EXERCISE DIRECTIONS
Wherever a line in the data below holds "range", copy that line.
- Opening Delimiter -
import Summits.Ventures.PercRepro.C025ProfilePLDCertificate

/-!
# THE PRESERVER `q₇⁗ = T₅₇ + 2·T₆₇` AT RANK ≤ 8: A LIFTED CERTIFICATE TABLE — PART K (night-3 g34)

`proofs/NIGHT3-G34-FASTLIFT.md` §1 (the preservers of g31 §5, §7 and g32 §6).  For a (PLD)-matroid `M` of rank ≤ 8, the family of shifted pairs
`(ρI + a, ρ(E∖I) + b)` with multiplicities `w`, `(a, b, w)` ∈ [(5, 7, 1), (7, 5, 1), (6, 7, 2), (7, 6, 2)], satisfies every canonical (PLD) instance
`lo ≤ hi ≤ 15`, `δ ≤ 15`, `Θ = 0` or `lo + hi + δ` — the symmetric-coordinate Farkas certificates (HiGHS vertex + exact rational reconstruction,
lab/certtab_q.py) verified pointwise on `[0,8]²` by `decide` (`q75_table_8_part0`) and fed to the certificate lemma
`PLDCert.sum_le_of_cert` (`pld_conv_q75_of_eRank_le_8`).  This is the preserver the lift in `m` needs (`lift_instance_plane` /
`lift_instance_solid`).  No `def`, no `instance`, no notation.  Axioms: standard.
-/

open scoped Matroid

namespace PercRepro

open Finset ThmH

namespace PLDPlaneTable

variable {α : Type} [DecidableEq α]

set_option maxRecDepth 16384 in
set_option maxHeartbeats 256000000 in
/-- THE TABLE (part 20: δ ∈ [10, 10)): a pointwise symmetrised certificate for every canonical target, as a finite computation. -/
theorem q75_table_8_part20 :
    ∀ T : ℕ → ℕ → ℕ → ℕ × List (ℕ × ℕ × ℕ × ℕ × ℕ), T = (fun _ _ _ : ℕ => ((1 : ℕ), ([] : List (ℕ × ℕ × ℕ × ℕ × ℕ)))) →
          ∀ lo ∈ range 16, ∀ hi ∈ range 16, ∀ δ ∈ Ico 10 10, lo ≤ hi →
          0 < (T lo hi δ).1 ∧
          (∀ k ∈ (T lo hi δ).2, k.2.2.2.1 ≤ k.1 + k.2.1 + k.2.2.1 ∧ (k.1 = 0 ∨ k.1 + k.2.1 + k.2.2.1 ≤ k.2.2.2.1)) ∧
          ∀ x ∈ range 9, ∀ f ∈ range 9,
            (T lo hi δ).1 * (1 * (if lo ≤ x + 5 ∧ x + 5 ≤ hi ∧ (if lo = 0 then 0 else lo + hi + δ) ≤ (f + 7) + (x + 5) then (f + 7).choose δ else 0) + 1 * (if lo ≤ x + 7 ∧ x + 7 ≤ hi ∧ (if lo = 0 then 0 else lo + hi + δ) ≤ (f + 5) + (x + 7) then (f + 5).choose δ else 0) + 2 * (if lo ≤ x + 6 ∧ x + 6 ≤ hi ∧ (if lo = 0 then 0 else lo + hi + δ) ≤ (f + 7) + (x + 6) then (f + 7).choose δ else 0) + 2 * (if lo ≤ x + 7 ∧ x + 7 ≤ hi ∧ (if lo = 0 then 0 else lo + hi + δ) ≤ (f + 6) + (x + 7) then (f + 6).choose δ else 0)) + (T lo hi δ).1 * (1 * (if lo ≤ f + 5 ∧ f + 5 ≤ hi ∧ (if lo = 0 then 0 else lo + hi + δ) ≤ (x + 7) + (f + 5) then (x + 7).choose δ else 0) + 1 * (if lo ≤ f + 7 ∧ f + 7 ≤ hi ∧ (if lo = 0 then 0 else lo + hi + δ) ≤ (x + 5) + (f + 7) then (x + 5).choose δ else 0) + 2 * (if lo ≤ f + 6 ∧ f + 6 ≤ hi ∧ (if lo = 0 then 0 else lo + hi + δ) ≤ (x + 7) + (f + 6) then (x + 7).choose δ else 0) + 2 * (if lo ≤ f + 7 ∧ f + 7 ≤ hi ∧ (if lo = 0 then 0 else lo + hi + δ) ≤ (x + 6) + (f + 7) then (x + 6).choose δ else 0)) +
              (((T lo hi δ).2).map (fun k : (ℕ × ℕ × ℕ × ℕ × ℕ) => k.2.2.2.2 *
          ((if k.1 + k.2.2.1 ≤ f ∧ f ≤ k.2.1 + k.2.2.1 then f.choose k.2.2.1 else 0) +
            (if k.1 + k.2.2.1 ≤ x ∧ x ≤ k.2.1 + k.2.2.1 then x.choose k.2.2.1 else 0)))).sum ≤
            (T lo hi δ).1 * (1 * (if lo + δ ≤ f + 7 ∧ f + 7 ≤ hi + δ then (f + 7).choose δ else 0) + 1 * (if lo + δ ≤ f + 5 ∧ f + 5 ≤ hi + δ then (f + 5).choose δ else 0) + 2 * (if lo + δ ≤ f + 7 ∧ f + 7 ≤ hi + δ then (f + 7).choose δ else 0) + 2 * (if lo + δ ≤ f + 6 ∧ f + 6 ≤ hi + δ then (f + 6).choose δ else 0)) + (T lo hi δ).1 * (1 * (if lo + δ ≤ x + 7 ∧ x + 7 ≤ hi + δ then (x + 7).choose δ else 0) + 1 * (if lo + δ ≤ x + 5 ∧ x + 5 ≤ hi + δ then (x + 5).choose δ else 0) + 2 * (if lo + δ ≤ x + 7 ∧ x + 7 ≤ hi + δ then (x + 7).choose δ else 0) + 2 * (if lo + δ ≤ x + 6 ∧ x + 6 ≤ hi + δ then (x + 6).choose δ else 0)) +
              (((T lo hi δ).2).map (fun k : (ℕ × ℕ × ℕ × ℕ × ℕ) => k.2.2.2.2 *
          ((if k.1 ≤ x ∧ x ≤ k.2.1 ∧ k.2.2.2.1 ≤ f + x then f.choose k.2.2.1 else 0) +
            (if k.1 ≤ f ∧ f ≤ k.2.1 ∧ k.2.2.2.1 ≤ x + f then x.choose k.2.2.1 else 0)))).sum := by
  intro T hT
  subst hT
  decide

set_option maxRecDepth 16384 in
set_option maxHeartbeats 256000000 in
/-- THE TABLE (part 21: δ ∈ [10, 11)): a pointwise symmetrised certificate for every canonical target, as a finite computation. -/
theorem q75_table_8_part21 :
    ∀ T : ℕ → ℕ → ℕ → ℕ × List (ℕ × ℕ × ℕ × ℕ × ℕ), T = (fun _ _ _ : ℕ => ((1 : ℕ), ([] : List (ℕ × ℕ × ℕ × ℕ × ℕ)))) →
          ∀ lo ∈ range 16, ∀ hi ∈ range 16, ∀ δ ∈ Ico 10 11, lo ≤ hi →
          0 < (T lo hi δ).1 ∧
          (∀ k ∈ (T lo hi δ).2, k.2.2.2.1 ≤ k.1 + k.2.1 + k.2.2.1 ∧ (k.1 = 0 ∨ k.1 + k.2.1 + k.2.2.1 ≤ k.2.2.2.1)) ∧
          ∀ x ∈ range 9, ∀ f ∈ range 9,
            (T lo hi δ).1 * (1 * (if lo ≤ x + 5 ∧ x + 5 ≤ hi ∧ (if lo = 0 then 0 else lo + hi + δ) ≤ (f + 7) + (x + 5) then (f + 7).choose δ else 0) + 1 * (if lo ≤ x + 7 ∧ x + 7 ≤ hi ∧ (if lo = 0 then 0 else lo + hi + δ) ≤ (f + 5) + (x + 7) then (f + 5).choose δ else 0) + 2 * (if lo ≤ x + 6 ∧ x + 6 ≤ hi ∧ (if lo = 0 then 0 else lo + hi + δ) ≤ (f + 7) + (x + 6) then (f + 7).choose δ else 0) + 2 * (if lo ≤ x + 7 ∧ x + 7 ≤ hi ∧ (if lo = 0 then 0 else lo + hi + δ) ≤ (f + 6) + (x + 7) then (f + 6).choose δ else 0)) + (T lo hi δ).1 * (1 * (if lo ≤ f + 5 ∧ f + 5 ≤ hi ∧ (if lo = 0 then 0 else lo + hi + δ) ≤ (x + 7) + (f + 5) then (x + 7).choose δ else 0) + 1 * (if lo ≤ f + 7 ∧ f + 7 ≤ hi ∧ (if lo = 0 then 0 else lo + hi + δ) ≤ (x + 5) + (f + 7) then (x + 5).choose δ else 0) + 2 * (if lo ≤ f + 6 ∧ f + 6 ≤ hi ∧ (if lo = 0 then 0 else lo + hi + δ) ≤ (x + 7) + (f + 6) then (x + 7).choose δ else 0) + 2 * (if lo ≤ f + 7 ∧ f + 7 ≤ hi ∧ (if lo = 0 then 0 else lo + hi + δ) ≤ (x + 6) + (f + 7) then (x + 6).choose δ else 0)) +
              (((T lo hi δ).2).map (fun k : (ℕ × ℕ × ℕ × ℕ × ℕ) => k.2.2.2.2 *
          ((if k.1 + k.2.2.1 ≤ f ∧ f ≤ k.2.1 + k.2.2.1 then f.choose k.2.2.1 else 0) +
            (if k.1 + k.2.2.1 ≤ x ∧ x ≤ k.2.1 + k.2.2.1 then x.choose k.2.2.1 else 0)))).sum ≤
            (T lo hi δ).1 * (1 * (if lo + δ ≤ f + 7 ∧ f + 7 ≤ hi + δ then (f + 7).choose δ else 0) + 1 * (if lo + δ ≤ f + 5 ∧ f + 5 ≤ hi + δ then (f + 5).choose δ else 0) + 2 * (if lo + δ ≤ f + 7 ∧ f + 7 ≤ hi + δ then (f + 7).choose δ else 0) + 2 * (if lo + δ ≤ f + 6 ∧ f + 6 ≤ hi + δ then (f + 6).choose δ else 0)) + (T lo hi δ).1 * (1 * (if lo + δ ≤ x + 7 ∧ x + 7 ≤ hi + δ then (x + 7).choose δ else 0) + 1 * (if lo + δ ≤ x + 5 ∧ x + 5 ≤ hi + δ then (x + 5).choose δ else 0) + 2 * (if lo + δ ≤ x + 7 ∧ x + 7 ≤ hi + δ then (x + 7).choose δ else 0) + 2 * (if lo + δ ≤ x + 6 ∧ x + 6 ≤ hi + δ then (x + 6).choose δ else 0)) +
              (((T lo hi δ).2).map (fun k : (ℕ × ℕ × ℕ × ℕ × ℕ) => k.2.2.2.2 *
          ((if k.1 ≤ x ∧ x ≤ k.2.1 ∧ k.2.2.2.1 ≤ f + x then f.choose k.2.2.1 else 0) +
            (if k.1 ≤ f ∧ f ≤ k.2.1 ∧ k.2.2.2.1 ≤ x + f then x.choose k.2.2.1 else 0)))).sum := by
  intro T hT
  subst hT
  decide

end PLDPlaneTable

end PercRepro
- Closing Delimiter -
YOUR RESPONSE
          ∀ lo ∈ range 16, ∀ hi ∈ range 16, ∀ δ ∈ Ico 10 10, lo ≤ hi →
          ∀ x ∈ range 9, ∀ f ∈ range 9,
          ∀ lo ∈ range 16, ∀ hi ∈ range 16, ∀ δ ∈ Ico 10 11, lo ≤ hi →
          ∀ x ∈ range 9, ∀ f ∈ range 9,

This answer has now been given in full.